13. Behind all the decadence was organized crime, and almost all the major gangs of Berlin had the police on their payroll
Many Berliners may well have been having a good time in the 1920s, but there was a darker side to the city during the Weimar period. The German capital was a hotbed of organized crime. Above all, the so-called Ringvereine (or ‘Ring clubs) ruled the roost. While these criminal gangs had existed since the end of the 19th century, they flourished in the inter-war years, cashing in on the excesses of the Weimar period, especially through their control of drugs, prostitution and illegal pornography.
Historians believed that as many as 60 Ringvereine operated in Berlin alone during the 1920s. These were largely made up of First World War veterans, as well as petty criminals and former convicts. However, the gangs also had a significant number of corrupt policemen on their payrolls. This insider help meant that they were often left to go about their illicit business unmolested. Indeed, it was only really when the Nazis came to power and wanted to take control of every aspect of German society that the authorities started clamping down on organized crime in Berlin – up until that point, so long as the drugs kept coming, the pornography kept being made available and the backhanders were still being paid, little attention was paid to the city’s gangsters.

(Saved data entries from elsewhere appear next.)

import Mathlib.GroupTheory.Perm.Fin
import Mathlib.Algebra.BigOperators.Fin
import Mathlib.Data.Fintype.BigOperators
import Mathlib.Order.Interval.Finset.Fin
import Mathlib.Data.Fin.Tuple.Basic
import Mathlib.Data.Int.Order.Units
import Mathlib.Logic.Equiv.Fintype
import Mathlib.Algebra.MvPolynomial.Basic
import HarnessLib

/-!
# Latin rectangles, their column signs and patterns, Kumar's row-deletion lemma and the
# design polynomial whose multilinear coefficient is a sum of squares of signed counts
(Kumar 2015, §4 and Prop. 5.2 / Thm. 5.6)

Source: S. Kumar, *A study of the representations supported by the orbit closure of the
determinant*, Compositio Math. 151 (2015) 292–312 = arXiv:1109.5996, §4 (Def. 4.1, Lemma 4.2,
Conj. 4.3, Prop. 4.4). This is the combinatorial input of Kumar's theorem (Bürgisser–Hüttenhain–
Ikenmeyer, Proc. AMS 145 (2017), Thm. 2: conditionally on the Alon–Tarsi conjecture, `n λ` occurs in
the coordinate ring of the orbit closure of `det_n` for every partition `λ` of length `≤ n`), whose
discharge is assembled in `Literature/Barriers/ValiantsHypothesis/NotViaSaturationsProofs.lean`.

Kumar, Def. 4.1: "By a Latin `(i,m)`-rectangle `A`, one means a `i × m` matrix … such that each row
… is a permutation `σ_p` of `[m]` … and each column … consists of distinct numbers. We define the
sign `ε(A^q)` of `A^q` as follows: `ε(A^q) :=` sign of `∏_{1 ≤ p < p' ≤ i} (a^q_{p'} − a^q_p)`. Call a
Latin rectangle `A` column-even if `ε_c(A) := ∏_{q=1}^m ε(A^q)` is `+1` and column-odd otherwise.
Let `𝒜^q` denote the set `A^q` without regard to the order. Then, we call the `m`-tuple
`𝒜 = (𝒜^1, …, 𝒜^m)` the pattern of `A`. Let `L_𝒜` denote the set of Latin `(i,m)`-rectangles `A` with
pattern `𝒜`." Lemma 4.2: "Fix any `1 ≤ i ≤ m`. Assume that there exists a pattern `𝒜` of size `(i,m)`
such that `♯L⁺_𝒜 ≠ ♯L⁻_𝒜`. Then, for any `1 ≤ i' ≤ i`, there exists a pattern `ℬ` of size `(i',m)`
such that `♯L⁺_ℬ ≠ ♯L⁻_ℬ`." (proof: remove the last row). Conj. 4.3 (column Latin square
conjecture, Huang–Rota): "`♯CELS(m) ≠ ♯COLS(m)`" for even `m`. Prop. 4.4: Conj. 4.3 for `m` gives,
for any `1 ≤ i ≤ m`, a pattern of size `(i,m)` with `♯L⁺_𝒜 ≠ ♯L⁻_𝒜`.

## Contents

* `seqSign g` — the sign of a sequence `g : Fin i → ι` into a linear order as the product over
  pairs `p < p'` of `+1`/`-1` according as `g p < g p'` or not (Kumar's `ε(A^q)`); it is
  `Equiv.Perm.sign` on permutations of `Fin n` (`seqSign_coe_perm`, Mathlib's
  `Equiv.Perm.sign_eq_prod_prod_Ioi`), multiplicative under reordering of an injective sequence
  (`seqSign_comp_perm`, Mathlib's `Equiv.Perm.prod_Ioi_comp_eq_sign_mul_prod`), and drops its last
  entry by the factor `∏_{p < i} (±1)` (`seqSign_succ`).
* `IsLatinRect`, `rectColSign` (`ε_c`), `pattern`, `signedCount i m 𝒜 = ♯L⁺_𝒜 − ♯L⁻_𝒜`,
  `latinColCount m = ♯CELS(m) − ♯COLS(m)` (Latin squares = Latin `(m,m)`-rectangles,
  `signedCount_self_univ`).
* `signedCount_succ_eq_zero` — the row-deletion step of Lemma 4.2 in contrapositive form (if all
  signed counts of size `(i,m)` vanish then so do all of size `(i+1,m)`): restricting to the first
  `i` rows is a bijection from `L_𝒜 ∩ {pattern of the first rows = ℬ}` onto `L_ℬ` along which the
  column sign changes by a constant (Kumar's (e15)).
* `exists_signedCount_ne_zero` — Lemma 4.2 / Prop. 4.4: `latinColCount m ≠ 0` gives, for every
  `i ≤ m`, a pattern of size `(i,m)` with nonzero signed count.
* `designPoly i m ∈ ℤ[c_{r,a} : r < m, a < i]` — **the design polynomial**
  `∑_{σ : [m] → S_i} ∑_{π : [i] → S_m} sgn(σ) ∏_{p<i} ∏_{r<m} c_{r, σ_{π_p(r)}(p)}`. In the companion
  file `NotViaSaturationsProofs.lean` it is shown that `(m!)^{-i} · designPoly(c)` is the value of
  Kumar's highest-weight vector `P_i = γ_{m,i}` (the tree's hyperdeterminant polynomial
  `hyperdetPoly m t` on the top `i` letters) at the product of linear forms
  `∏_{r<m} ∑_{a<i} c_{r,a} x_{t a}` — Kumar's `θ(A)`, §3 — so that `P_i` does not vanish on the orbit
  closure of `det_m` as soon as `designPoly i m ≠ 0` (Kumar Thm. 6.1).
* `coeff_allOnes_designPoly_eq_sum_sq` — **Kumar's Prop. 5.2 as a coefficient identity**: the
  coefficient of the multilinear monomial `∏_{r,a} c_{r,a}` in `designPoly i m` equals
  `∑_𝒜 (♯L⁺_𝒜 − ♯L⁻_𝒜)²`, the sum over all patterns of size `(i,m)` (Kumar:
  `⟨v_o^{⊗i}, S(B_o)·𝔳_o^{⊗i}⟩ = (1/m!)^i ∑_𝒜 (♯L⁺_𝒜 − ♯L⁻_𝒜)²`). Proof as in print: a term of the
  design polynomial is multilinear iff for each `r` the letters `σ_{π_p r}(p)`, `p < i`, are
  distinct (`Good`); if some column of the array `N(p,j) = π_p⁻¹(j)` repeats an entry, composing the
  corresponding `σ_j` with the transposition is a sign-reversing involution (Kumar's (e18),
  `sum_sign_eq_zero_of_not_colInj`); otherwise `N` is a Latin rectangle and the good `σ` correspond
  bijectively to the Latin rectangles `K` with the pattern of `N`, with `sgn σ = ε_c(N) ε_c(K)`
  (`sum_sign_eq_of_colInj`); summing over `N` fibrewise by pattern gives the sum of squares.
* `designPoly_ne_zero_of_latinColCount_ne_zero` — hence (Lemma 4.2) `latinColCount m ≠ 0` forces
  `designPoly i m ≠ 0` for all `i ≤ m` (the polynomial core of Kumar's Thm. 5.6 / Thm. 6.1).

Everything is over `Fin`, rows and columns indexed from `0`. No parity hypothesis on `m` is needed
for these statements (for odd `m ≥ 3` the hypothesis `latinColCount m ≠ 0` simply fails).

## References

* [Kumar2015] S. Kumar, Compositio Math. 151 (2015) 292–312, §4: Def. 4.1, Lemma 4.2, Conj. 4.3,
  Prop. 4.4, Rem. 4.5; §5: Prop. 5.2 (with (e18)), Cor. 5.3, Thm. 5.6; §3: Prop. 3.2; §6: Thm. 6.1.
* [HuangRota1994] R. Huang, G.-C. Rota, Discrete Math. 128 (1994) 225–236 (the column Latin square
  conjecture and its equivalence with Alon–Tarsi, cited through Kumar Rem. 4.5).

## Mathlib

`Equiv.Perm.sign_eq_prod_prod_Ioi` and `Equiv.Perm.prod_Ioi_comp_eq_sign_mul_prod`
(`Mathlib.GroupTheory.Perm.Fin`) identify the inversion product with the signature; `Fin.init`,
`Fin.snoc`, `Finset.sum_fiberwise_of_maps_to`, `Finset.sum_nbij'`, `Finset.sum_ninvolution` do the
bookkeeping; `MvPolynomial.monomial_sum_index`, `coeff_monomial` read off the multilinear
coefficient. Mathlib has no Latin squares or rectangles.
-/

open Equiv Finset

namespace Literature.Computability.AlgebraicComplexity.Kumar2015

/-! ### The sign of a sequence (Kumar's `ε(A^q)`) -/

section SeqSign

variable {ι : Type*} [LinearOrder ι] {i : ℕ}

/-- **The sign of a sequence** `g : Fin i → ι` (meaningful for injective `g`): the product over the
pairs `p < p'` of `+1` if `g p < g p'` and `-1` otherwise, i.e. `(-1)^{#inversions}` — Kumar's
"`ε(A^q) :=` sign of `∏_{1≤p<p'≤i} (a^q_{p'} - a^q_p)`". [cite: Kumar2015, Def. 4.1] -/
def seqSign (g : Fin i → ι) : ℤˣ :=
  ∏ p, ∏ p' ∈ Ioi p, if g p < g p' then 1 else -1

/-- On a permutation of `Fin n` the sequence sign is the signature (Mathlib's
`Equiv.Perm.sign_eq_prod_prod_Ioi`). [folklore] -/
theorem seqSign_coe_perm {n : ℕ} (τ : Perm (Fin n)) : seqSign (⇑τ) = Perm.sign τ :=
  (Perm.sign_eq_prod_prod_Ioi τ).symm

/-- The antisymmetric integer comparison kernel `+1 / -1 / 0`. [folklore] -/
def cmpInt (a b : ι) : ℤ := if a < b then 1 else if b < a then -1 else 0

/-- `cmpInt` is antisymmetric. [folklore] -/
theorem cmpInt_antisymm (a b : ι) : cmpInt a b = -cmpInt b a := by
  unfold cmpInt
  rcases lt_trichotomy a b with h | h | h
  · rw [if_pos h, if_neg (lt_asymm h), if_pos h]; norm_num
  · subst h; simp
  · rw [if_neg (lt_asymm h), if_pos h, if_pos h]

/-- For an injective sequence the sign, as an integer, is the product of the comparison kernels.
[folklore] -/
theorem coe_seqSign_of_injective {g : Fin i → ι} (hg : Function.Injective g) :
    ((seqSign g : ℤˣ) : ℤ) = ∏ p, ∏ p' ∈ Ioi p, cmpInt (g p) (g p') := by
  unfold seqSign
  push_cast
  refine Finset.prod_congr rfl fun p _ => Finset.prod_congr rfl fun p' hp' => ?_
  have hne : g p ≠ g p' := fun h => (Finset.mem_Ioi.mp hp').ne (hg h)
  unfold cmpInt
  by_cases h : g p < g p'
  · simp [h]
  · have h' : g p' < g p := lt_of_le_of_ne (not_lt.mp h) (Ne.symm hne)
    simp [h, h']

/-- **Reordering an injective sequence multiplies its sign by the signature of the reordering**
(Mathlib's `Equiv.Perm.prod_Ioi_comp_eq_sign_mul_prod`). [folklore] -/
theorem seqSign_comp_perm {g : Fin i → ι} (hg : Function.Injective g) (τ : Perm (Fin i)) :
    seqSign (g ∘ τ) = Perm.sign τ * seqSign g := by
  apply Units.ext
  rw [Units.val_mul, coe_seqSign_of_injective (hg.comp τ.injective), coe_seqSign_of_injective hg]
  exact Perm.prod_Ioi_comp_eq_sign_mul_prod τ (f := fun a b => cmpInt (g a) (g b))
    (fun a b => cmpInt_antisymm (g a) (g b))

/-- The sign as a product over all ordered pairs with an indicator. [folklore] -/
theorem seqSign_eq_prod_ite (g : Fin i → ι) :
    seqSign g = ∏ p, ∏ p', if p < p' then (if g p < g p' then 1 else -1 : ℤˣ) else 1 := by
  unfold seqSign
  refine Finset.prod_congr rfl fun p _ => ?_
  rw [← Finset.prod_filter, Finset.filter_lt_eq_Ioi]

/-- **Deleting the last entry**: the sign of `g : Fin (i+1) → ι` is the sign of its first `i`
entries times `∏_{p<i} (±1)` according as `g p < g i` or not (the pairs involving the last
position). [cite: Kumar2015, Lemma 4.2 (proof, (e15))] -/
theorem seqSign_succ (g : Fin (i + 1) → ι) :
    seqSign g = seqSign (fun p : Fin i => g p.castSucc) *
      ∏ p : Fin i, (if g p.castSucc < g (Fin.last i) then 1 else -1 : ℤˣ) := by
  rw [seqSign_eq_prod_ite, seqSign_eq_prod_ite, Fin.prod_univ_castSucc]
  have hlast : (∏ p' : Fin (i + 1), if Fin.last i < p' then
      (if g (Fin.last i) < g p' then 1 else -1 : ℤˣ) else 1) = 1 :=
    Finset.prod_eq_one fun p' _ => if_neg (not_lt.mpr (Fin.le_last p'))
  rw [hlast, mul_one, ← Finset.prod_mul_distrib]
  refine Finset.prod_congr rfl fun p _ => ?_
  rw [Fin.prod_univ_castSucc]
  simp only [Fin.castSucc_lt_castSucc_iff, Fin.castSucc_lt_last, if_true]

According to the local folklore, the Ringvereine honored a strict criminal code. While they operated protection rackets and fought to control the lucrative drugs trade, they never used violence against ‘civilians’, only against fellow gangsters. To keep the public onside, these criminal gangs also presented themselves as Robin Hood-type outlaws. They always made sure to give a portion of their ill-gotten gains to poor mothers and children. The Sass Brothers were local legends in this regard. Throughout the 1920s, they robbed banks, keeping most of the loot for themselves but also making a point of stuffing stolen banknotes through the letterboxes of homes in working-class neighborhoods. The Saas Brothers’ criminal racket came to a shuddering halt under the Nazis and the pair ended up being killed in a concentration camp in 1940.